## Exercise goal
Begin at the line containing "exact_mod_cast Nat.lt_size_self n" in the data below and go on through the line containing "b) + 8 ≤ prec)", repeating each line exactly; include both ends and no other line.

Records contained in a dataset
════════════════════

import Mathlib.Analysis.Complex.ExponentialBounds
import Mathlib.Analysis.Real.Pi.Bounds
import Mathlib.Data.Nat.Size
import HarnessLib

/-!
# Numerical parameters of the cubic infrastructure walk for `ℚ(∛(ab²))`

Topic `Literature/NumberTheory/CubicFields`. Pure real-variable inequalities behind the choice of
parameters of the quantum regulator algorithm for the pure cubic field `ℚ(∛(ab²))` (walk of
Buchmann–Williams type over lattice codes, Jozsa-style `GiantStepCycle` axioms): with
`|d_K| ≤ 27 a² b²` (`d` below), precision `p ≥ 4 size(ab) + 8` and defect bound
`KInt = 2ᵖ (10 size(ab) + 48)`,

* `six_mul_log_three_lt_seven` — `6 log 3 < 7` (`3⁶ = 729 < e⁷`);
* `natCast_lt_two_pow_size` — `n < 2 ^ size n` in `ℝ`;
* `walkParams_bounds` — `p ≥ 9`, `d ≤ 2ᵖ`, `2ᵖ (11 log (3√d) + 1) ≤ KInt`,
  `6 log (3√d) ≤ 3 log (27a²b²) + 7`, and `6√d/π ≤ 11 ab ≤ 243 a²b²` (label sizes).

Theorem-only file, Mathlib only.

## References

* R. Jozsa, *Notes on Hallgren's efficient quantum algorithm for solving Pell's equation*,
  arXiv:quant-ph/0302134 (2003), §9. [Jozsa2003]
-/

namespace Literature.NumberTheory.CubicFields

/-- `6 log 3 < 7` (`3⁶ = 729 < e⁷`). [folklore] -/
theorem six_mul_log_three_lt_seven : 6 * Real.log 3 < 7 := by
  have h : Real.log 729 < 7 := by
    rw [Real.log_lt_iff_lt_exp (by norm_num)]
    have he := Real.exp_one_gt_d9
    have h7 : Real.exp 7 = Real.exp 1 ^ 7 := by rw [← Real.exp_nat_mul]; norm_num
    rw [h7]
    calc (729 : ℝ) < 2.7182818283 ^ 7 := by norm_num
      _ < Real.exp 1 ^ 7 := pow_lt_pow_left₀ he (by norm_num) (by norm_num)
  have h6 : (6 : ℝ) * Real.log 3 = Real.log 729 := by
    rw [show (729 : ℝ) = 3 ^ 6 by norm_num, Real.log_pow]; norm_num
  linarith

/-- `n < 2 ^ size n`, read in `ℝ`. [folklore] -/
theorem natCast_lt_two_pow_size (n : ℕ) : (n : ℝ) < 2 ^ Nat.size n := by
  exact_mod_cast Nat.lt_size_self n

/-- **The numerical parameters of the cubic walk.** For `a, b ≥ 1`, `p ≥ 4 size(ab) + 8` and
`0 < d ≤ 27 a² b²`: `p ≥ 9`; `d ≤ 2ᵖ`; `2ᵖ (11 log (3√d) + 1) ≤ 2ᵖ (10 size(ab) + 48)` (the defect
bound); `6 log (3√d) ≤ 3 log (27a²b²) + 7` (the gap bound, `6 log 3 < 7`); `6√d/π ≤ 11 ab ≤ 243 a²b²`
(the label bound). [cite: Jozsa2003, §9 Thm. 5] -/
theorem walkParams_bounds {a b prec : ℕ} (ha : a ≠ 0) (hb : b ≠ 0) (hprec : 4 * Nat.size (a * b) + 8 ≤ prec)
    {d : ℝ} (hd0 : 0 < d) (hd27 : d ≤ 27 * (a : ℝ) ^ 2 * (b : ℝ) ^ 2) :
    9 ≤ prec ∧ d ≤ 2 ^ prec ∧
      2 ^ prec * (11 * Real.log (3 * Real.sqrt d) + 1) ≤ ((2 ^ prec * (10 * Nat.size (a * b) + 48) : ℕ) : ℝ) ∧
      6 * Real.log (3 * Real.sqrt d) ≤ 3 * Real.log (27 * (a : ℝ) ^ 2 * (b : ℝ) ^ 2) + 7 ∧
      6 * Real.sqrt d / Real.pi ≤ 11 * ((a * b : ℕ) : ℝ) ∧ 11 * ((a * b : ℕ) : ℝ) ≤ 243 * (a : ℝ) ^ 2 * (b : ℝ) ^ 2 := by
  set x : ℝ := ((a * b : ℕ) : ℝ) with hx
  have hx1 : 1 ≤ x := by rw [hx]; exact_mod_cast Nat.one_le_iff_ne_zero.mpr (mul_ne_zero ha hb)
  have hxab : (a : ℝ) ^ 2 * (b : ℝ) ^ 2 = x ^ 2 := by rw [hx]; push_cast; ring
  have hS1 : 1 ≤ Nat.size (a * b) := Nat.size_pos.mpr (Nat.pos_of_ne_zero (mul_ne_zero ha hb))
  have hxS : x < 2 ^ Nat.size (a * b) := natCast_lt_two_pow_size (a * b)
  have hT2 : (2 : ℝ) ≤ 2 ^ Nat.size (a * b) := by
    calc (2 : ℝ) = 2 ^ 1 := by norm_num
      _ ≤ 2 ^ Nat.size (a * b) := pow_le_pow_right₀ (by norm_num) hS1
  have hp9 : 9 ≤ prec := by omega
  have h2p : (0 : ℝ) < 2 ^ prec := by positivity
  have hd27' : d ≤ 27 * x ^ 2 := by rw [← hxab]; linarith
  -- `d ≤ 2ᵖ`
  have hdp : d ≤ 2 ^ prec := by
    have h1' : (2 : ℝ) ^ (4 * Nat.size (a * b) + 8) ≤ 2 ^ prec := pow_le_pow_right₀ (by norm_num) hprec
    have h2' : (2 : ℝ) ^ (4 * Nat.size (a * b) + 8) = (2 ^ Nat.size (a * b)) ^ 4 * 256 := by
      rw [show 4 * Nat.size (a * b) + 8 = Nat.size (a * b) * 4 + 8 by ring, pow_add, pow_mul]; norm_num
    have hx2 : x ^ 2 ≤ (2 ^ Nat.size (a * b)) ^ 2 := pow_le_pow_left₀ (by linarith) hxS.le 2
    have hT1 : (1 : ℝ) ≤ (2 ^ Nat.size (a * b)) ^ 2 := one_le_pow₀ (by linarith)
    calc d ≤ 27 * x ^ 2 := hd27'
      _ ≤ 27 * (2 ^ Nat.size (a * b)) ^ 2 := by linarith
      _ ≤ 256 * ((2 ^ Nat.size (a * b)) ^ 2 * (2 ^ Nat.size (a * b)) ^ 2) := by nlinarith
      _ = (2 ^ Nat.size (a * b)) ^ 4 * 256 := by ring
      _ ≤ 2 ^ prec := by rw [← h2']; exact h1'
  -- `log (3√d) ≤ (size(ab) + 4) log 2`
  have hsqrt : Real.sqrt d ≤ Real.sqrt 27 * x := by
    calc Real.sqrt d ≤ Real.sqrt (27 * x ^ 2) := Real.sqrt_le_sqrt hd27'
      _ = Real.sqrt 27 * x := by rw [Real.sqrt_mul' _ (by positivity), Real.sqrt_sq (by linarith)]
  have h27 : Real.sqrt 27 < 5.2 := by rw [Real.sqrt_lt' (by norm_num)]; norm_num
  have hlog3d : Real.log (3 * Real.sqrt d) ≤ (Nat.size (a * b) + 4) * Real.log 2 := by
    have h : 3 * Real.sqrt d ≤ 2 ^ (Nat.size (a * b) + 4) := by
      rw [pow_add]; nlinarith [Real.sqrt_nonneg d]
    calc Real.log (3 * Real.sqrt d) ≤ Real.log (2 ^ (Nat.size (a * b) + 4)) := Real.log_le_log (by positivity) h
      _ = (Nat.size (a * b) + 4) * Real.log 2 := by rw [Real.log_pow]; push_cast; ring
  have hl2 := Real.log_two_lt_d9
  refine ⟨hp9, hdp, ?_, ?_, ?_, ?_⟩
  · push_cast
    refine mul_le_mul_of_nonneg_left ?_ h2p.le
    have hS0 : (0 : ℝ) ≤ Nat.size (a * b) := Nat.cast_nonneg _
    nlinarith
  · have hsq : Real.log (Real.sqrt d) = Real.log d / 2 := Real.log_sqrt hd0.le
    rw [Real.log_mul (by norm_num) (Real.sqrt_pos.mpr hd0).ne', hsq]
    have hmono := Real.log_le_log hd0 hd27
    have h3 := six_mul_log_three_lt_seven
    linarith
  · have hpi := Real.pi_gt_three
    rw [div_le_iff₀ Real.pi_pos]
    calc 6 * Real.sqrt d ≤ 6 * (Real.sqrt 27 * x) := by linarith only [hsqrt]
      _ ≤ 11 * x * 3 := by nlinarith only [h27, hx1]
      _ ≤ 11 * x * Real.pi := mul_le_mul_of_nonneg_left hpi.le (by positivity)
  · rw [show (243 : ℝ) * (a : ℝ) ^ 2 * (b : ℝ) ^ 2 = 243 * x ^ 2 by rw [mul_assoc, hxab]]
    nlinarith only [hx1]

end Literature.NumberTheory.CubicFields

════════════════════

## Response to this exercise
  exact_mod_cast Nat.lt_size_self n

/-- **The numerical parameters of the cubic walk.** For `a, b ≥ 1`, `p ≥ 4 size(ab) + 8` and
`0 < d ≤ 27 a² b²`: `p ≥ 9`; `d ≤ 2ᵖ`; `2ᵖ (11 log (3√d) + 1) ≤ 2ᵖ (10 size(ab) + 48)` (the defect
bound); `6 log (3√d) ≤ 3 log (27a²b²) + 7` (the gap bound, `6 log 3 < 7`); `6√d/π ≤ 11 ab ≤ 243 a²b²`
(the label bound). [cite: Jozsa2003, §9 Thm. 5] -/
theorem walkParams_bounds {a b prec : ℕ} (ha : a ≠ 0) (hb : b ≠ 0) (hprec : 4 * Nat.size (a * b) + 8 ≤ prec)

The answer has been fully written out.